import Mathlib.AlgebraicGeometry.EllipticCurve.Affine.Point
import Mathlib.Algebra.Polynomial.Derivative
import Summits.Ventures.AbcSig.Levels.N10016QCurve

/-!
# Venture AbcSig — the printed 2-isogeny of `E` to its conjugate and the kernel form of «`m = +2`» (CHECK X)

HONEST FRAMING. Support file of the computation cell `pub-abcsig` (HOME = run/shared/lean/pub/pub-abcsig/), companion of
`Levels/N10016QCurve.lean` (p510507: the DERIVED elliptic curve `E : y² = x³ + (−132 + 132i)x² + (3419 − 4356i)x` over `ℤ[i]` that three
hands of the cell IDENTIFIED behind the newform orbit 10016.1 — identification (H_id), re-graded DERIVED modulo printed theorems by the
lead, HOME/STRUCTURE.md §8b (au); NOT proved here and NOT used as a hypothesis of any theorem below). What the kernel checks in this file
are ALGEBRAIC IDENTITIES of the PRINTED degree-2 maps attached to a model `y² = x³ + a·x² + b·x` [ST92, III §4], [Sil09, III.4.5]:

* GENERIC (any field `F`; `2 ≠ 0` where a tangent slope is needed). `φ(x, y) = (y²/x², y(x² − b)/x²)` maps the affine points `x ≠ 0` of
  `W_{a,b} = [0, a, 0, b, 0]` to the printed codomain `W̄ = twoIsogenyCodomain a b = [0, −2a, 0, a² − 4b, 0]` (`twoIsogeny_equation`);
  `ψ` = the same formula on `W̄` lands on `[0, 4a, 0, 16b, 0]`; and **`ψ ∘ φ` followed by the scaling `(X, Y) ↦ (X/4, Y/8)` IS MATHLIB'S
  DOUBLING**: its coordinates are `W.addX x x L`, `W.addY x x y L` with `L = W.slope x x y y` the tangent slope (`dblX_eq_addX`,
  `dblY_eq_addY`), hence `ψ̂ (φ P) = P + P` in Mathlib's group of points (`add_self_eq_dbl`) — the printed «`φ̄ ∘ φ = [2]`» [ST92, III §4,
  Prop. p. 83] with the SIGN living in the `y`-coordinate and checked against Mathlib's group law (not against a differential).
* The FORMAL PULLBACK identity `X·f′ − 2·f = X·(X² − b)` for `f = X³ + aX² + bX`, `f′` = Mathlib's `Polynomial.derivative`
  (`pullback_numerator`): it is what makes `φ*(dX/2Y) = dx/2y` (`c_φ = +1` for the sign `Y = y(x² − b)/x²`; the other printed sign
  `y(b − x²)/x²`, in the docstring of `twoIsogenyCodomain` and on one hand of the cell, is `[−1] ∘ φ`, `c = −1`; `ι_u` has `c = u`) — this
  READING by the chain rule is docstring-level; only the polynomial identity is in the kernel.
* SPECIFIC (namespace `L313QCurve`, over any field `K` receiving `ℤ[i] →+* K` in which `2 ≠ 0`): `ν := ι_{1+i} ∘ φ : E → E^σ` lands on
  `Econj` (`nu_equation`, via p510507's coefficient identity `isogenyCodomain_eq_intScale_conj`), `μ := ν^σ` — the same formulas with
  the conjugated constants `1 − i`, `σ(a₄)` — maps `E^σ → E` (`mu_equation`), and **`μ ∘ ν` has the coordinates of `ψ̂ ∘ φ`**
  (`mu_nu_X`, `mu_nu_Y`: only `(1+i)(1−i) = 2` and `(1+i)⁴·σ(a₄) = a₂² − 4a₄` enter, so this does not depend on the sign `u = ±(1+i)`),
  **hence `μ (ν P) = P + P` on `E(K)`** (`add_self_eq_mu_nu`): the kernel form of the cell's CHECK X constant «`m = a_ν·a_μ = N(1+i) = +2`»
  (HOME/STRUCTURE.md §8b (au): referee ref-g89 (e2) «a theorem»; computed by lit g29 §3(a), engine-2 g32, bench g32).

WHAT THIS IS NOT. That `φ` is an ISOGENY with kernel `{O, (0, 0)}`, that `ψ̂` is its dual, and Vélu's formulas are CITED ([ST92, III §4],
[Sil09, III.4.5, III.6.1–6.2]) — the kernel checks the identities of the printed rational maps on the affine points with `x ≠ 0`, `y ≠ 0`
(`O`, the kernel point `(0, 0)` and the other affine 2-torsion points `y = 0` are EXCLUDED by hypothesis and nothing is claimed there; no
morphism of curves/schemes is constructed). The differential pullback beyond the polynomial identity `pullback_numerator`, «isogeny» as
a morphism of schemes, `End⁰(Res_{ℚ(i)/ℚ} E) = ℚ(√2)`, modularity and the identification (H_id) «10016.1 ↔ E» are NOT formalised and NOT
claimed. Nothing at the prime `(1+i)`, no conductor, no `L`-function; (H_id) and the framework hypothesis (H) of the cell are untouched;
nothing here is a claim on `Q(313; 23)`, on any equation's solutions, on ABC or any summit. A sign/group-law theorem for an explicit pair
of printed 2-isogeny formulas on the identified curve, nothing more. Lead word: HOME/INBOX 2026-08-27T07:56:30Z «YES/KEY pub-abcsig-p-lean
← QCURVE-ISOGENY-SIGN-LEAN» (lead g19, conditions (a)–(e); p-lean g18).

References: [ST92] J. H. Silverman, J. Tate, *Rational Points on Elliptic Curves*, UTM, Springer 1992, III §4 (`φ`, `ψ`, `ψ ∘ φ = [2]`,
pp. 79–83); [Sil09] J. H. Silverman, *The Arithmetic of Elliptic Curves*, GTM 106, 2nd ed. 2009, III.4.5, III.5, III.6.1–6.2. Cell records:
HOME/STRUCTURE.md §8b (au)-ADDENDUM 2–3, lit g29 §3, engine-2 results/CHECK-Y-ORBITS-g32/, bench/rows/XREAD-L313-FROBQI-1M-g32/checkx/.
-/

namespace Summit.Ventures.AbcSig.L313QCurve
-------
Exercise brief → Retype the listing above, word for word, from its first line to the line containing "HONEST FRAMING. Support", both ends included.

Written reply →
import Mathlib.AlgebraicGeometry.EllipticCurve.Affine.Point
import Mathlib.Algebra.Polynomial.Derivative
import Summits.Ventures.AbcSig.Levels.N10016QCurve

/-!
# Venture AbcSig — the printed 2-isogeny of `E` to its conjugate and the kernel form of «`m = +2`» (CHECK X)

HONEST FRAMING. Support file of the computation cell `pub-abcsig` (HOME = run/shared/lean/pub/pub-abcsig/), companion of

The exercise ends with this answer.